* [DATA FOR PROCESSING]:
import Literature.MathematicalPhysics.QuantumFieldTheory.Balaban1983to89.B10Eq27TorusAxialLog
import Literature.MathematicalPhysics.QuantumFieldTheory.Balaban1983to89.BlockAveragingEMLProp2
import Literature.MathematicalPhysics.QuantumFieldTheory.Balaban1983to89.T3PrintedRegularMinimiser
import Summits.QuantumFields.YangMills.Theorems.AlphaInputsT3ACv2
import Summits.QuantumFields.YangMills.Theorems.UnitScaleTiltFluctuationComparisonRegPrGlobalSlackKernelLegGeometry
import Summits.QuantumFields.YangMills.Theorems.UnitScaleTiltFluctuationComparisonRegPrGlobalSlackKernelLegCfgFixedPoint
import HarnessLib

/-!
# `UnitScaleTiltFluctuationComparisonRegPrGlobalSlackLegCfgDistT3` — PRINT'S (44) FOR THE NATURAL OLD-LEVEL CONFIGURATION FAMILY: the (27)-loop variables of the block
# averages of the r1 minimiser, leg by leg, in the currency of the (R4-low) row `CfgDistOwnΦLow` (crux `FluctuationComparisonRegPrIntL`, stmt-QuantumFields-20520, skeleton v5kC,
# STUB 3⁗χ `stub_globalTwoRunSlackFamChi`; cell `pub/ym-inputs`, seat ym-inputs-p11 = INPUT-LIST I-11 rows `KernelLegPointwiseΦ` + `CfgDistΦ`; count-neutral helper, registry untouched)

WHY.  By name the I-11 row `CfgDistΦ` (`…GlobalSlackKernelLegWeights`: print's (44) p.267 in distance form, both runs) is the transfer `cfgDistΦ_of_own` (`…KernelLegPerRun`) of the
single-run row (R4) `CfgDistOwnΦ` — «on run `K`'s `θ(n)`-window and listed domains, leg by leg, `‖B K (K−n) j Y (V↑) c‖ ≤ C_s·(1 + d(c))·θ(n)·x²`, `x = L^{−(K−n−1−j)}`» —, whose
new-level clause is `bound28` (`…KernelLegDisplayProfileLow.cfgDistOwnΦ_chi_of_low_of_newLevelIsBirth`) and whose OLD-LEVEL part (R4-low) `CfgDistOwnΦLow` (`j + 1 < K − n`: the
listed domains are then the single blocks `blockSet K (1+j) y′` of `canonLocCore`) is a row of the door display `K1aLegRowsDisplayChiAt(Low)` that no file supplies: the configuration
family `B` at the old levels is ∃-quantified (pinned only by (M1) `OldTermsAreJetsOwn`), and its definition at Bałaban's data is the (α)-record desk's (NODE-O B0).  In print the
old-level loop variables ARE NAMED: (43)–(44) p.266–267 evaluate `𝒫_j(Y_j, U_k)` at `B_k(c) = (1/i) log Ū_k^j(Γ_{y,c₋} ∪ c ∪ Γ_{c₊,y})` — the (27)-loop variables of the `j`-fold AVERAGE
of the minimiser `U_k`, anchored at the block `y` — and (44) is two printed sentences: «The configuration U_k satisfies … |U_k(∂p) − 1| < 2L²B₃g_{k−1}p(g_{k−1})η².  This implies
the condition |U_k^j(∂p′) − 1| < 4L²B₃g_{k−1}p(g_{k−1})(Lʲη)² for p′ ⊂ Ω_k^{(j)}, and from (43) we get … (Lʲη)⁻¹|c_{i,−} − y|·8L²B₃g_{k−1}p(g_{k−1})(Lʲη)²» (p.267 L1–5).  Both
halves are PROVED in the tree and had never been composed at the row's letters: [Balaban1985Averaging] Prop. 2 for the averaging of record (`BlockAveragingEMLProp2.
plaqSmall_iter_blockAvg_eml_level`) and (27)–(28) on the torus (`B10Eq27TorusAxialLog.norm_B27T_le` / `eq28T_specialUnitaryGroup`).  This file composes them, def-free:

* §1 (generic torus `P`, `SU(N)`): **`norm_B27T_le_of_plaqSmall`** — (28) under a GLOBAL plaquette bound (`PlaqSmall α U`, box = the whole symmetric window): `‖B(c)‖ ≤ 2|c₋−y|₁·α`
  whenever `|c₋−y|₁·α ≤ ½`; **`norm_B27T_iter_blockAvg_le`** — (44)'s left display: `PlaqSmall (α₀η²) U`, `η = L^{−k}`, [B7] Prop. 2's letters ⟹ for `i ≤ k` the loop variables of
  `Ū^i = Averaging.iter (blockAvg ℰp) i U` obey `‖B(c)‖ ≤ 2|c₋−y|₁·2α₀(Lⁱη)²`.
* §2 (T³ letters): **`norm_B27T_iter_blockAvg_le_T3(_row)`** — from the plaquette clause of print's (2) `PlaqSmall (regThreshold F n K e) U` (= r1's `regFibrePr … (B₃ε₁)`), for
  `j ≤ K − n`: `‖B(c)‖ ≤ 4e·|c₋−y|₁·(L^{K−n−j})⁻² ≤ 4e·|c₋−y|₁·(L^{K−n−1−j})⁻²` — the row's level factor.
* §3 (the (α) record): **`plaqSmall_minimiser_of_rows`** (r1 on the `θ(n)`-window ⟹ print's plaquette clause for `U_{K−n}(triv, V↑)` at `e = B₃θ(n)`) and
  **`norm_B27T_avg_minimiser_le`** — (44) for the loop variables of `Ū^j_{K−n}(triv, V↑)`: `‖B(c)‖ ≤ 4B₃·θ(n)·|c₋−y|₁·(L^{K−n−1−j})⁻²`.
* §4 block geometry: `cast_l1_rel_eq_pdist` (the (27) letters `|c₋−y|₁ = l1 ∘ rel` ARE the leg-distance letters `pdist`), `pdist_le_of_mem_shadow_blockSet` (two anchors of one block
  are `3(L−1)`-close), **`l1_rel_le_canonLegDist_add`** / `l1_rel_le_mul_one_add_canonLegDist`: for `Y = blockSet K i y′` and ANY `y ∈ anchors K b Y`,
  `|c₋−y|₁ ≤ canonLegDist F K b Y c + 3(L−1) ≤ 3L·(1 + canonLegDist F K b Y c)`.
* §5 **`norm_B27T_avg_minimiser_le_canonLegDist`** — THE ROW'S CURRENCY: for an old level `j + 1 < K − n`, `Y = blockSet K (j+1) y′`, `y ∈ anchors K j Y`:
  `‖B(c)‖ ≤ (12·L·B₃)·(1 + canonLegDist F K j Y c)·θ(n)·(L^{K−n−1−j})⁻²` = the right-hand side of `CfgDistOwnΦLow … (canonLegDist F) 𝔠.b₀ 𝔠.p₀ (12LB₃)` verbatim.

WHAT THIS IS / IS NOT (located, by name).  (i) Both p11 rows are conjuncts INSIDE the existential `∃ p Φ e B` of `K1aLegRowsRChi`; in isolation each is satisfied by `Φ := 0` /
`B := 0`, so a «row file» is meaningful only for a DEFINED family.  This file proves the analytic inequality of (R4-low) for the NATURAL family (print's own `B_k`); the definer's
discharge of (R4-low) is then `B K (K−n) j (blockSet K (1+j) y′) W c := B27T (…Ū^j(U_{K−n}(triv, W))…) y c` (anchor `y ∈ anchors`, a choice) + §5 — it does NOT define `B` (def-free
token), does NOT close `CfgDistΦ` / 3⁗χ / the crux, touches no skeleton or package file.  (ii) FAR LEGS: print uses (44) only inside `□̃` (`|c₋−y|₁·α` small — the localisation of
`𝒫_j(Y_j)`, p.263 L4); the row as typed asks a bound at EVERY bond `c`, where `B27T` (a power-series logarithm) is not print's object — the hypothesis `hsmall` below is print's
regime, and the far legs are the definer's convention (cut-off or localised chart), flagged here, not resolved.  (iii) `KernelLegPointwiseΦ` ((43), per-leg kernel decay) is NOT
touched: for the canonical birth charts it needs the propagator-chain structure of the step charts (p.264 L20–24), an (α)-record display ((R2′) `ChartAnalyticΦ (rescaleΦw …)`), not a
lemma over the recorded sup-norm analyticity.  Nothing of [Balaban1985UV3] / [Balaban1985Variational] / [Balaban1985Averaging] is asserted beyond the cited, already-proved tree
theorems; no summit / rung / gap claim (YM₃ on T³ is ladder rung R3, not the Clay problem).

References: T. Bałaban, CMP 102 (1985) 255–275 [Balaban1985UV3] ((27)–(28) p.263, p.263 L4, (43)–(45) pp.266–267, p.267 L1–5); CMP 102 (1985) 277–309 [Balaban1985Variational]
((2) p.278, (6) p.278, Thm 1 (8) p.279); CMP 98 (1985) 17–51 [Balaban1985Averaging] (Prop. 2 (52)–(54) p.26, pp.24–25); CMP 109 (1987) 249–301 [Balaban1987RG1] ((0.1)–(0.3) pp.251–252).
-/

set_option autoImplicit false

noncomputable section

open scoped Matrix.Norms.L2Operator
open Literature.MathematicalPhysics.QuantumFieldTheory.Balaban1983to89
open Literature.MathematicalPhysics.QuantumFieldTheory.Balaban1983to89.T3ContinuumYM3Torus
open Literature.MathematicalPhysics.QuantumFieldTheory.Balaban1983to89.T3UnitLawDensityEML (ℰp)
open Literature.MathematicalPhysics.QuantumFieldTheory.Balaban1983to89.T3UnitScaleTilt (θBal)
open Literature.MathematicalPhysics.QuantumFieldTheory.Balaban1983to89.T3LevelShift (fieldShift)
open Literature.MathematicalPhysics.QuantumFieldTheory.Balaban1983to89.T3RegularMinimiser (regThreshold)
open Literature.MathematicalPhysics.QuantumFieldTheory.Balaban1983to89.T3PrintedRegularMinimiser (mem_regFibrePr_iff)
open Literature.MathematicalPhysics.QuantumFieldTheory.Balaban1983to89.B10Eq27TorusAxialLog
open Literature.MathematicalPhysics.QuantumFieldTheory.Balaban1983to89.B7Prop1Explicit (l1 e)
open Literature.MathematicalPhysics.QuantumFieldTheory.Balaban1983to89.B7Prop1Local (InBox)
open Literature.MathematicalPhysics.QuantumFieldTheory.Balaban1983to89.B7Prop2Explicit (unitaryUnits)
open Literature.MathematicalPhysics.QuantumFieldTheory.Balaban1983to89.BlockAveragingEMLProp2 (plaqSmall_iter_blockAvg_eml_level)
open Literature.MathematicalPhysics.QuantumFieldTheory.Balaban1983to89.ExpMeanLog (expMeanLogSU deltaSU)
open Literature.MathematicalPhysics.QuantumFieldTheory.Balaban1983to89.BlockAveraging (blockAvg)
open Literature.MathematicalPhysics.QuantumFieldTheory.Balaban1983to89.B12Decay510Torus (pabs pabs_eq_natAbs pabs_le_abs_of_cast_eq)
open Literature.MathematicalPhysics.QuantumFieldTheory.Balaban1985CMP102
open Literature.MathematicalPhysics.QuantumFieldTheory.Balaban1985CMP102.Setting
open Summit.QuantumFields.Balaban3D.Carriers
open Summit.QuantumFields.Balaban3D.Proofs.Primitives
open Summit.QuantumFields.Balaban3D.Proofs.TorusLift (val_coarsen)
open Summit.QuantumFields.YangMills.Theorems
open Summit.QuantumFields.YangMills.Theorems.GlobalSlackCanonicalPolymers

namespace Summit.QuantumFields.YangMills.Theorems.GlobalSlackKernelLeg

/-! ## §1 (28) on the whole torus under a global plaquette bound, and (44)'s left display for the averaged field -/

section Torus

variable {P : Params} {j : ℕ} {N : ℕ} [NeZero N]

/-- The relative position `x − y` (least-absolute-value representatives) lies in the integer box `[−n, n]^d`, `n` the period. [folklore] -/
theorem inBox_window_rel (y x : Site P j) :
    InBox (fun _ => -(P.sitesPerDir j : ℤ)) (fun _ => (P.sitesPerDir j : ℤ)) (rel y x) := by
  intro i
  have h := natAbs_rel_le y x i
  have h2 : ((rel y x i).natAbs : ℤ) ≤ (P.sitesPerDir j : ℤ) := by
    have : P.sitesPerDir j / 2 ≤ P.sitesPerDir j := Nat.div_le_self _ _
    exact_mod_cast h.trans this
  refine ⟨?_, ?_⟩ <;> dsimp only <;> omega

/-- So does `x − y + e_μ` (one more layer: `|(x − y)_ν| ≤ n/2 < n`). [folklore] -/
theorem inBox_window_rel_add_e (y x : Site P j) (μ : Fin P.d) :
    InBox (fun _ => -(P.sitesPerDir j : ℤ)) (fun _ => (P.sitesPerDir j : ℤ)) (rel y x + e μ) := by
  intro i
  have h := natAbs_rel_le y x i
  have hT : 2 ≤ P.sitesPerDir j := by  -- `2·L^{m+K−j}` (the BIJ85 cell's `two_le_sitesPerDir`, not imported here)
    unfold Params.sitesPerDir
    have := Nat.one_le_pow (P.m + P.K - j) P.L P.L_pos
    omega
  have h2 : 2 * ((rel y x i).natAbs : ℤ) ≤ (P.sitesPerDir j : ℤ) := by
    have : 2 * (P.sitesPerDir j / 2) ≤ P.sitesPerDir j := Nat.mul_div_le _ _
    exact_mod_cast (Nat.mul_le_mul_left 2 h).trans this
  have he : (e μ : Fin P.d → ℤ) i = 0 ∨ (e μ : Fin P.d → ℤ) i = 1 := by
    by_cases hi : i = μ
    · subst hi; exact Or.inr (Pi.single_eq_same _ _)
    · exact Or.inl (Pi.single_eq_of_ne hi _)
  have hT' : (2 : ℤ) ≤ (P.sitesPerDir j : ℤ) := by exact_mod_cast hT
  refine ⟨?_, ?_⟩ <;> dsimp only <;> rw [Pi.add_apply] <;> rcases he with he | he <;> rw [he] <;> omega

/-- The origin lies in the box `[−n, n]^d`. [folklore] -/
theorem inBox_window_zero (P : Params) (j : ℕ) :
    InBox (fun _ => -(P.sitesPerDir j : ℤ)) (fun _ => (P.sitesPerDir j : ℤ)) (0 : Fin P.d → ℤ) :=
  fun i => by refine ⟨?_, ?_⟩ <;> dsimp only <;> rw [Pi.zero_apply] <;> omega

* [EXERCISE REQUIREMENTS]:
Above are the records; from them, give again exactly the lines from the one containing "new-level clause is" to the one containing "from the plaquette", both lines included, and nothing more.

* [RESULT OF THIS TASK]:
new-level clause is `bound28` (`…KernelLegDisplayProfileLow.cfgDistOwnΦ_chi_of_low_of_newLevelIsBirth`) and whose OLD-LEVEL part (R4-low) `CfgDistOwnΦLow` (`j + 1 < K − n`: the
listed domains are then the single blocks `blockSet K (1+j) y′` of `canonLocCore`) is a row of the door display `K1aLegRowsDisplayChiAt(Low)` that no file supplies: the configuration
family `B` at the old levels is ∃-quantified (pinned only by (M1) `OldTermsAreJetsOwn`), and its definition at Bałaban's data is the (α)-record desk's (NODE-O B0).  In print the
old-level loop variables ARE NAMED: (43)–(44) p.266–267 evaluate `𝒫_j(Y_j, U_k)` at `B_k(c) = (1/i) log Ū_k^j(Γ_{y,c₋} ∪ c ∪ Γ_{c₊,y})` — the (27)-loop variables of the `j`-fold AVERAGE
of the minimiser `U_k`, anchored at the block `y` — and (44) is two printed sentences: «The configuration U_k satisfies … |U_k(∂p) − 1| < 2L²B₃g_{k−1}p(g_{k−1})η².  This implies
the condition |U_k^j(∂p′) − 1| < 4L²B₃g_{k−1}p(g_{k−1})(Lʲη)² for p′ ⊂ Ω_k^{(j)}, and from (43) we get … (Lʲη)⁻¹|c_{i,−} − y|·8L²B₃g_{k−1}p(g_{k−1})(Lʲη)²» (p.267 L1–5).  Both
halves are PROVED in the tree and had never been composed at the row's letters: [Balaban1985Averaging] Prop. 2 for the averaging of record (`BlockAveragingEMLProp2.
plaqSmall_iter_blockAvg_eml_level`) and (27)–(28) on the torus (`B10Eq27TorusAxialLog.norm_B27T_le` / `eq28T_specialUnitaryGroup`).  This file composes them, def-free:

* §1 (generic torus `P`, `SU(N)`): **`norm_B27T_le_of_plaqSmall`** — (28) under a GLOBAL plaquette bound (`PlaqSmall α U`, box = the whole symmetric window): `‖B(c)‖ ≤ 2|c₋−y|₁·α`
  whenever `|c₋−y|₁·α ≤ ½`; **`norm_B27T_iter_blockAvg_le`** — (44)'s left display: `PlaqSmall (α₀η²) U`, `η = L^{−k}`, [B7] Prop. 2's letters ⟹ for `i ≤ k` the loop variables of
  `Ū^i = Averaging.iter (blockAvg ℰp) i U` obey `‖B(c)‖ ≤ 2|c₋−y|₁·2α₀(Lⁱη)²`.
* §2 (T³ letters): **`norm_B27T_iter_blockAvg_le_T3(_row)`** — from the plaquette clause of print's (2) `PlaqSmall (regThreshold F n K e) U` (= r1's `regFibrePr … (B₃ε₁)`), for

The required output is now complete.